***** INFORMATION SUPPLIED *****
import Summits.BirchSwinnertonDyer.BirchSwinnertonDyer.Theorems.ResidualThetaTransportAtTwoResidualThetaMainConjectureAtTwoMazurTateLayer
import Summits.BirchSwinnertonDyer.Rank1Residual.Supersingular.MazurTateLayerConsistency
import Summits.BirchSwinnertonDyer.Rank1Residual.Supersingular.MazurTateReduction
import Summits.BirchSwinnertonDyer.Rank1Residual.Supersingular.KobayashiMainConjecture
import HarnessLib

/-!
# Route `SignedLowerHalves`, crux L `SmallImageLowerHalfBothSigns` (item stmt-BirchSwinnertonDyer-23599), line `rtt_w3` v3,
# stub AN_W `stub_layerLambdaDepleted_ns`: the UNDEPLETED layer law at every prime `p` and both parities —
# `λ_n(θ_n(f)) = deg ω_n^{−ε} + λ(L^ε)` for `n` of the parity of `ε` under the headroom `deg ω_n^{−ε} + λ(L^ε) < pⁿ`

LEAD `cruxlead-stmt-BirchSwinnertonDyer-23599` g0 (cell `bsd-ssimc`); ROUTE-INDEPENDENT helper (`--supports
stmt-BirchSwinnertonDyer-23599`); THEOREMS ONLY — no definition, no named fact, no `sorry`; closes nothing; BSD is not proved
by any of this.

HONEST FRAMING. The v3 stub AN_W of line `rtt_w3` asks, for the conductor-level newform `f` of `W`, a Pollack pair
`(L⁺, L⁻)` and a finite `S₀ ∌ p`, for the layer-`λ` of the `S₀`-DEPLETED Mazur–Tate element at the layers of the parity of
`ε`: `λ_n(θ^{S₀}_n(f)) = λ(L^ε) + Σ_v λ_n(𝒫^{(n)}_v) + deg ω_n^{−ε}` (`n ≫ 0`). This file proves its `S₀ = ∅` CORE at every
prime `p` (the tree had it at `p = 2`, even layers: `ResidualThetaLayer.layerLambda_mazurTateElement_two_of_isPollackPair`):
from the Pollack congruences `θ_n ≡ (−1)^{⌊n/2⌋+1} ω_n^± L^± (mod ω_n)` (`IsPollackPair`, Pollack 2003 Prop 6.18), the reductions
`ω_n^± ≡ X^{deg ω_n^±} (mod p)` and the tree's integral-model lemma `ResidualThetaLayer.exists_integralModel_of_isCongrModOmega`
(Weierstrass division by `ω_n ≡ X^{pⁿ}`), for EVERY layer `n` of the parity of `ε` with the headroom
`deg ω_n^{−ε} + λ(L^ε) < pⁿ`, and hence for all `n ≥ 2·λ(L^ε) + 2` of that parity. The depletion factors (Gauss's lemma +
the layer product rule `layerLambda_mul_modByMonic_layerModulus` + the Euler-factor layer orders at odd `p`) are the remaining,
separate part of AN_W.

* §1 `map_zmod_cyclotomicOmegaPlus`, `map_zmod_cyclotomicOmegaMinus` — `ω_n^± mod p = X^{deg ω_n^±}` (as `ZMod p`-polynomials).
* §2 `layerLambda_mazurTateElement_of_isCongrModOmega` — the abstract law: a congruence `θ_n ≡ u·ω·L (mod ω_n)` with
  `ω̄ = X^d`, `L ≠ 0`, `d + λ(L) < pⁿ` gives `λ_n(θ_n) = d + λ(L)` (any `p`).
* §3 `layerLambda_mazurTateElement_of_isPollackPair` — `λ_n(θ_n(f)) = deg ω_n^{−ε} + λ(L^ε)` at a layer of the parity of
  `ε` inside the headroom; `headroom_of_le` — the headroom holds for `n ≥ 2·λ(L^ε) + 2`;
  `eventually_layerLambda_mazurTateElement_of_isPollackPair` — the `∃ n₀` form (= AN_W with `S₀ = ∅`).

References: [Pollack2003] Prop. 6.18, §6.5; [PollackWeston2011MT] §3.1, Thm. 4.1 (`q_n = deg ω_n^{−ε}`); [Kurihara2002];
[Washington1997] §7.1.
-/

set_option autoImplicit false
-- D-0017: single-problem summit, the namespace repeats the problem name by design.
set_option linter.dupNamespace false
noncomputable section

open scoped Classical MatrixGroups ModularForm

open Polynomial Literature.NumberTheory.EllipticCurves Literature.NumberTheory.IwasawaTheory
  Summit.BirchSwinnertonDyer.Rank1Residual.X1.MuLambda Summit.BirchSwinnertonDyer.Rank1Residual.Supersingular
  Summit.BirchSwinnertonDyer.BirchSwinnertonDyer.Theorems.ResidualThetaLayer

namespace Summit.BirchSwinnertonDyer.BirchSwinnertonDyer.Theorems.SmallImageRttOneSided

variable {p : ℕ} [hp : Fact p.Prime]

/-! ## §1 `ω_n^± mod p = X^{deg ω_n^±}` -/

section Omega

/-- `Φ_{p^m}(X+1) ≡ X^{p^m − p^{m−1}} (mod p)` for `m ≥ 1`. [cite: Pollack2003, §6.5] -/
theorem map_zmod_cyclotomic_prime_pow_comp {m : ℕ} (hm : 0 < m) :
    ((cyclotomic (p ^ m) ℤ).comp (X + 1)).map (Int.castRingHom (ZMod p)) = X ^ (p ^ m - p ^ (m - 1)) := by
  rw [Polynomial.map_comp, map_cyclotomic, Polynomial.map_add, Polynomial.map_X, Polynomial.map_one,
    show p ^ m = p ^ m * 1 from (mul_one _).symm,
    cyclotomic_mul_prime_pow_eq (ZMod p) (fun h ↦ hp.out.one_lt.ne' (Nat.dvd_one.mp h)) hm,
    cyclotomic_one, pow_comp, sub_comp, X_comp, one_comp, add_sub_cancel_right, mul_one]

/-- **`ω_n^+ ≡ X^{deg ω_n^+} (mod p)`** (each factor `Φ_{p^{2k}}(X+1)` is `X^{φ(p^{2k})}` mod `p`; `ω_n^+` is monic, so the
exponent is its degree). [cite: Pollack2003, §6.5 (display before Prop. 6.18)] -/
theorem map_zmod_cyclotomicOmegaPlus (n : ℕ) :
    (cyclotomicOmegaPlus p n).map (Int.castRingHom (ZMod p)) = X ^ (cyclotomicOmegaPlus p n).natDegree := by
  have key : (cyclotomicOmegaPlus p n).map (Int.castRingHom (ZMod p)) =
      X ^ (∑ k ∈ Finset.Icc 1 (n / 2), (p ^ (2 * k) - p ^ (2 * k - 1))) := by
    rw [cyclotomicOmegaPlus, Polynomial.map_prod, ← Finset.prod_pow_eq_pow_sum]
    refine Finset.prod_congr rfl fun k hk ↦ ?_
    rw [Finset.mem_Icc] at hk
    rw [map_zmod_cyclotomic_prime_pow_comp (by omega)]
  have hdeg := congrArg natDegree key
  rw [(monic_cyclotomicOmegaPlus p n).natDegree_map, natDegree_X_pow] at hdeg
  rw [key, hdeg]

/-- **`ω_n^- ≡ X^{deg ω_n^-} (mod p)`.** [cite: Pollack2003, §6.5 (display before Prop. 6.18)] -/
theorem map_zmod_cyclotomicOmegaMinus (n : ℕ) :
    (cyclotomicOmegaMinus p n).map (Int.castRingHom (ZMod p)) = X ^ (cyclotomicOmegaMinus p n).natDegree := by
  have key : (cyclotomicOmegaMinus p n).map (Int.castRingHom (ZMod p)) =
      X ^ (∑ k ∈ Finset.Icc 1 ((n + 1) / 2), (p ^ (2 * k - 1) - p ^ (2 * k - 1 - 1))) := by
    rw [cyclotomicOmegaMinus, Polynomial.map_prod, ← Finset.prod_pow_eq_pow_sum]
    refine Finset.prod_congr rfl fun k hk ↦ ?_
    rw [Finset.mem_Icc] at hk
    rw [map_zmod_cyclotomic_prime_pow_comp (by omega)]
  have hdeg := congrArg natDegree key
  rw [(monic_cyclotomicOmegaMinus p n).natDegree_map, natDegree_X_pow] at hdeg
  rw [key, hdeg]

/-- The signed reduction `((−1)^e · ω) mod p = C((−1)^e) · X^{deg ω}` for `ω ∈ {ω_n^+, ω_n^-}`. [folklore] -/
theorem map_zmod_neg_one_pow_mul {ω : ℤ[X]} {d : ℕ} (hω : ω.map (Int.castRingHom (ZMod p)) = X ^ d) (e : ℕ) :
    ((-1) ^ e * ω).map (Int.castRingHom (ZMod p)) = C ((-1 : ZMod p) ^ e) * X ^ d := by
  rw [Polynomial.map_mul, Polynomial.map_pow, Polynomial.map_neg, Polynomial.map_one, hω, map_pow, map_neg, C_1]

end Omega

/-! ## §2 The abstract layer law from a congruence mod `ω_n` -/

section Abstract

/-- The embedding `ℤ_p → ℚ_p → ℚ̄_p` preserves norms. [folklore] -/
theorem norm_algebraMap_comp_padicInt (x : ℤ_[p]) :
    ‖((algebraMap ℚ_[p] (PadicAlgCl p)).comp (algebraMap ℤ_[p] ℚ_[p])) x‖ = ‖x‖ := by
  rw [RingHom.comp_apply, PadicInt.algebraMap_apply]
  exact (PadicAlgCl.norm_extends p (x : ℚ_[p])).trans (PadicInt.padic_norm_e_of_padicInt x)

/-- **The layer law from a congruence** (any prime `p`): if `θ_n(f) ≡ (−1)^e ω L (mod ω_n)` in `Λ ⊗ ℚ_p`
(`IsCongrModOmega`), `ω ≡ X^d (mod p)`, `L ≠ 0` and `d + λ(L) < pⁿ`, then the layer-`λ` (Pollack–Weston §3.1) of `θ_n(f)` read in
`ℚ̄_p[X]` is `d + λ(L)`. Port to every `p` of the tree's `p = 2` reading `layerLambda_mazurTateElement_two_of_isPollackPair`
(integral model by `exists_integralModel_of_isCongrModOmega`, then `layerLambda_map_eq_of_order`).
[cite: Pollack2003, Prop. 6.18 and Prop. 6.9] [cite: PollackWeston2011MT, §3.1 and Thm. 4.1] -/
theorem layerLambda_mazurTateElement_of_isCongrModOmega {N : ℕ} (f : CuspForm (CongruenceSubgroup.Gamma0 N) 2)
    {n : ℕ} {ω : ℤ[X]} {d : ℕ} (hω : ω.map (Int.castRingHom (ZMod p)) = X ^ d) (e : ℕ)
    {L : IwasawaAlgebra p} (hL : L ≠ 0) (hcong : IsCongrModOmega p n (mazurTateElement f p n) ((-1) ^ e * ω) L)
    (hd : d + lam L < p ^ n) :
    layerLambda ((mazurTateElement f p n).map (algebraMap ℚ (PadicAlgCl p))) = d + lam L := by
  set φ : ℤ_[p] →+* PadicAlgCl p := (algebraMap ℚ_[p] (PadicAlgCl p)).comp (algebraMap ℤ_[p] ℚ_[p]) with hφdef
  have hφ : ∀ x, ‖φ x‖ = ‖x‖ := norm_algebraMap_comp_padicInt
  have hu : ((-1 : ZMod p) ^ e) ≠ 0 := pow_ne_zero _ (neg_ne_zero.mpr one_ne_zero)
  have hθcoeff : ∀ i, p ^ n ≤ i → (mazurTateElement f p n).coeff i = 0 := fun i hi ↦
    coeff_eq_zero_of_natDegree_lt (lt_of_lt_of_le (natDegree_mazurTateElement_lt f p n) hi)
  obtain ⟨P, μ, hθP, hordP⟩ :=
    exists_integralModel_of_isCongrModOmega hcong hL hθcoeff (map_zmod_neg_one_pow_mul hω e) hu hd
  have hφrat : (algebraMap ℚ_[p] (PadicAlgCl p)).comp (algebraMap ℚ ℚ_[p]) = algebraMap ℚ (PadicAlgCl p) :=
    RingHom.ext_rat _ _
  have hp0 : (p : PadicAlgCl p) ≠ 0 := by exact_mod_cast hp.out.ne_zero
  have hθmap : (mazurTateElement f p n).map (algebraMap ℚ (PadicAlgCl p)) =
      C ((p : PadicAlgCl p) ^ μ) * P.map φ := by
    rw [← hφrat, ← Polynomial.map_map, hθP, Polynomial.map_mul, Polynomial.map_C, map_pow, map_natCast,
      Polynomial.map_map]
  rw [hθmap, layerLambda_C_mul (pow_ne_zero _ hp0), (layerLambda_map_eq_of_order φ hφ hordP).1]

end Abstract

/-! ## §3 The law for a Pollack pair, at the layers of the parity of `ε` -/

section Pollack

/-- **`λ_n(θ_n(f)) = deg ω_n^{−ε} + λ(L^ε)` at a layer `n` of the parity of `ε` inside the headroom.** For a weight-2 cusp
form `f` on `Γ₀(N)` with a Pollack pair `(L⁺, L⁻)` at `p` (`IsPollackPair f p L⁺ L⁻`) and a sign `ε` (Kobayashi's labelling:
`ε = 1` ↔ even `n` ↔ `L^ε = L⁻`, `ω_n^{−ε} = ω_n^-`; `ε = −1` ↔ odd `n` ↔ `L⁺`, `ω_n^+`): if `Even n ↔ ε = 1` and
`deg ω_n^{−ε} + λ(L^ε) < pⁿ` then `λ_n(θ_n(f)) = deg ω_n^{−ε} + λ(L^ε)` (Kurihara's `q_n + λ` law, `q_n = deg ω_n^{−ε}`).
[cite: Pollack2003, Prop. 6.18] [cite: PollackWeston2011MT, Thm. 4.1] -/
theorem layerLambda_mazurTateElement_of_isPollackPair {N : ℕ} (f : CuspForm (CongruenceSubgroup.Gamma0 N) 2)
    {Lplus Lminus : IwasawaAlgebra p} (hPP : IsPollackPair f p Lplus Lminus) (ε : ℤˣ) {n : ℕ}
    (hpar : Even n ↔ ε = 1)
    (hn : (if ε = 1 then cyclotomicOmegaMinus p n else cyclotomicOmegaPlus p n).natDegree +
      lam (kobayashiL ε Lplus Lminus) < p ^ n) :
    layerLambda ((mazurTateElement f p n).map (algebraMap ℚ (PadicAlgCl p))) =
      (if ε = 1 then cyclotomicOmegaMinus p n else cyclotomicOmegaPlus p n).natDegree +
        lam (kobayashiL ε Lplus Lminus) := by
  rcases Int.units_eq_one_or ε with rfl | rfl
  · -- `ε = 1`: even layers, `ω_n^-`, `L⁻`
    have heven : Even n := hpar.mpr rfl
    simp only [if_true, kobayashiL] at hn ⊢
    exact layerLambda_mazurTateElement_of_isCongrModOmega f (map_zmod_cyclotomicOmegaMinus n) (n / 2 + 1)
      hPP.2.1 (hPP.2.2.2 n heven) hn
  · -- `ε = −1`: odd layers, `ω_n^+`, `L⁺`
    have hne : (-1 : ℤˣ) ≠ 1 := by decide
    have hodd : Odd n := Nat.not_even_iff_odd.mp fun h ↦ hne (hpar.mp h)
    simp only [hne, if_false, kobayashiL] at hn ⊢
    exact layerLambda_mazurTateElement_of_isCongrModOmega f (map_zmod_cyclotomicOmegaPlus n) (n / 2 + 1)
      hPP.1 (hPP.2.2.1 n hodd) hn

omit hp in
/-- Each factor `Φ_{p^j}(X+1)` (`j ≥ 1`) of `ω_n^±` is monic of degree `φ(p^j) ≥ 1`. [cite: Pollack2003, §6.5] -/
theorem monic_cyclotomic_comp_X_add_one (j : ℕ) : ((cyclotomic (p ^ j) ℤ).comp (X + 1)).Monic := by
  have h1 : (X + 1 : ℤ[X]) = X + C 1 := by rw [C_1]
  refine (cyclotomic.monic _ ℤ).comp ?_ ?_
  · rw [h1]; exact monic_X_add_C 1
  · rw [h1, natDegree_X_add_C]; exact one_ne_zero

/-- `deg Φ_{p^j}(X+1) = φ(p^j) ≥ 1`. [cite: Pollack2003, §6.5] -/
theorem one_le_natDegree_cyclotomic_comp_X_add_one (j : ℕ) :
    1 ≤ ((cyclotomic (p ^ j) ℤ).comp (X + 1)).natDegree := by
  have h1 : (X + 1 : ℤ[X]) = X + C 1 := by rw [C_1]
  rw [natDegree_comp, natDegree_cyclotomic, h1, natDegree_X_add_C, mul_one]
  exact Nat.totient_pos.mpr (pow_pos hp.out.pos j)

/-- `⌊n/2⌋ ≤ deg ω_n^+` and `⌊(n+1)/2⌋ ≤ deg ω_n^-` (one unit of degree per cyclotomic factor). [cite: Pollack2003, §6.5] -/
theorem half_le_natDegree_cyclotomicOmega (n : ℕ) :
    n / 2 ≤ (cyclotomicOmegaPlus p n).natDegree ∧ (n + 1) / 2 ≤ (cyclotomicOmegaMinus p n).natDegree := by
  constructor
  · rw [cyclotomicOmegaPlus, natDegree_prod_of_monic _ _ (fun k _ ↦ monic_cyclotomic_comp_X_add_one (2 * k))]
    calc n / 2 = ∑ _k ∈ Finset.Icc 1 (n / 2), 1 := by simp
      _ ≤ _ := Finset.sum_le_sum fun k _ ↦ one_le_natDegree_cyclotomic_comp_X_add_one (2 * k)
  · rw [cyclotomicOmegaMinus,
      natDegree_prod_of_monic _ _ (fun k _ ↦ monic_cyclotomic_comp_X_add_one (2 * k - 1))]
    calc (n + 1) / 2 = ∑ _k ∈ Finset.Icc 1 ((n + 1) / 2), 1 := by simp
      _ ≤ _ := Finset.sum_le_sum fun k _ ↦ one_le_natDegree_cyclotomic_comp_X_add_one (2 * k - 1)

/-- **Headroom for large layers**: `deg ω_n^{−ε} + B < pⁿ` as soon as `2B + 2 ≤ n` (since `1 + deg ω_n^+ + deg ω_n^- = pⁿ`
and each of `ω_n^±` has at least `⌊n/2⌋` cyclotomic factors of positive degree). [cite: Pollack2003, §6.5] -/
theorem natDegree_omega_add_lt_pow {B n : ℕ} (hn : 2 * B + 2 ≤ n) (ε : ℤˣ) :
    (if ε = 1 then cyclotomicOmegaMinus p n else cyclotomicOmegaPlus p n).natDegree + B < p ^ n := by
  have hsum := natDegree_cyclotomicOmegaPlus_add (p := p) n
  obtain ⟨hplus, hminus⟩ := half_le_natDegree_cyclotomicOmega (p := p) n
  split_ifs <;> omega

/-- **AN_W with `S₀ = ∅`, eventually**: for a Pollack pair of `f` at `p` and a sign `ε` there is `n₀` (namely
`2·λ(L^ε) + 2`) such that `λ_n(θ_n(f)) = deg ω_n^{−ε} + λ(L^ε)` for every `n ≥ n₀` of the parity of `ε`.
[cite: Pollack2003, Prop. 6.18] [cite: PollackWeston2011MT, Thm. 4.1] -/
theorem eventually_layerLambda_mazurTateElement_of_isPollackPair {N : ℕ}
    (f : CuspForm (CongruenceSubgroup.Gamma0 N) 2) {Lplus Lminus : IwasawaAlgebra p}
    (hPP : IsPollackPair f p Lplus Lminus) (ε : ℤˣ) :
    ∃ n₀ : ℕ, ∀ n ≥ n₀, (Even n ↔ ε = 1) →
      layerLambda ((mazurTateElement f p n).map (algebraMap ℚ (PadicAlgCl p))) =
        (if ε = 1 then cyclotomicOmegaMinus p n else cyclotomicOmegaPlus p n).natDegree +
          lam (kobayashiL ε Lplus Lminus) :=
  ⟨2 * lam (kobayashiL ε Lplus Lminus) + 2, fun _ hn hpar ↦
    layerLambda_mazurTateElement_of_isPollackPair f hPP ε hpar (natDegree_omega_add_lt_pow hn ε)⟩

end Pollack

end Summit.BirchSwinnertonDyer.BirchSwinnertonDyer.Theorems.SmallImageRttOneSided

end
*****
TASK ITEM
There is a run of lines above from the one with "References: [Pollack2003] Prop." to the one with "-- D-0017: single-problem"; print exactly that run, both ends included, and nothing else.

THE ANSWER
References: [Pollack2003] Prop. 6.18, §6.5; [PollackWeston2011MT] §3.1, Thm. 4.1 (`q_n = deg ω_n^{−ε}`); [Kurihara2002];
[Washington1997] §7.1.
-/

set_option autoImplicit false
-- D-0017: single-problem summit, the namespace repeats the problem name by design.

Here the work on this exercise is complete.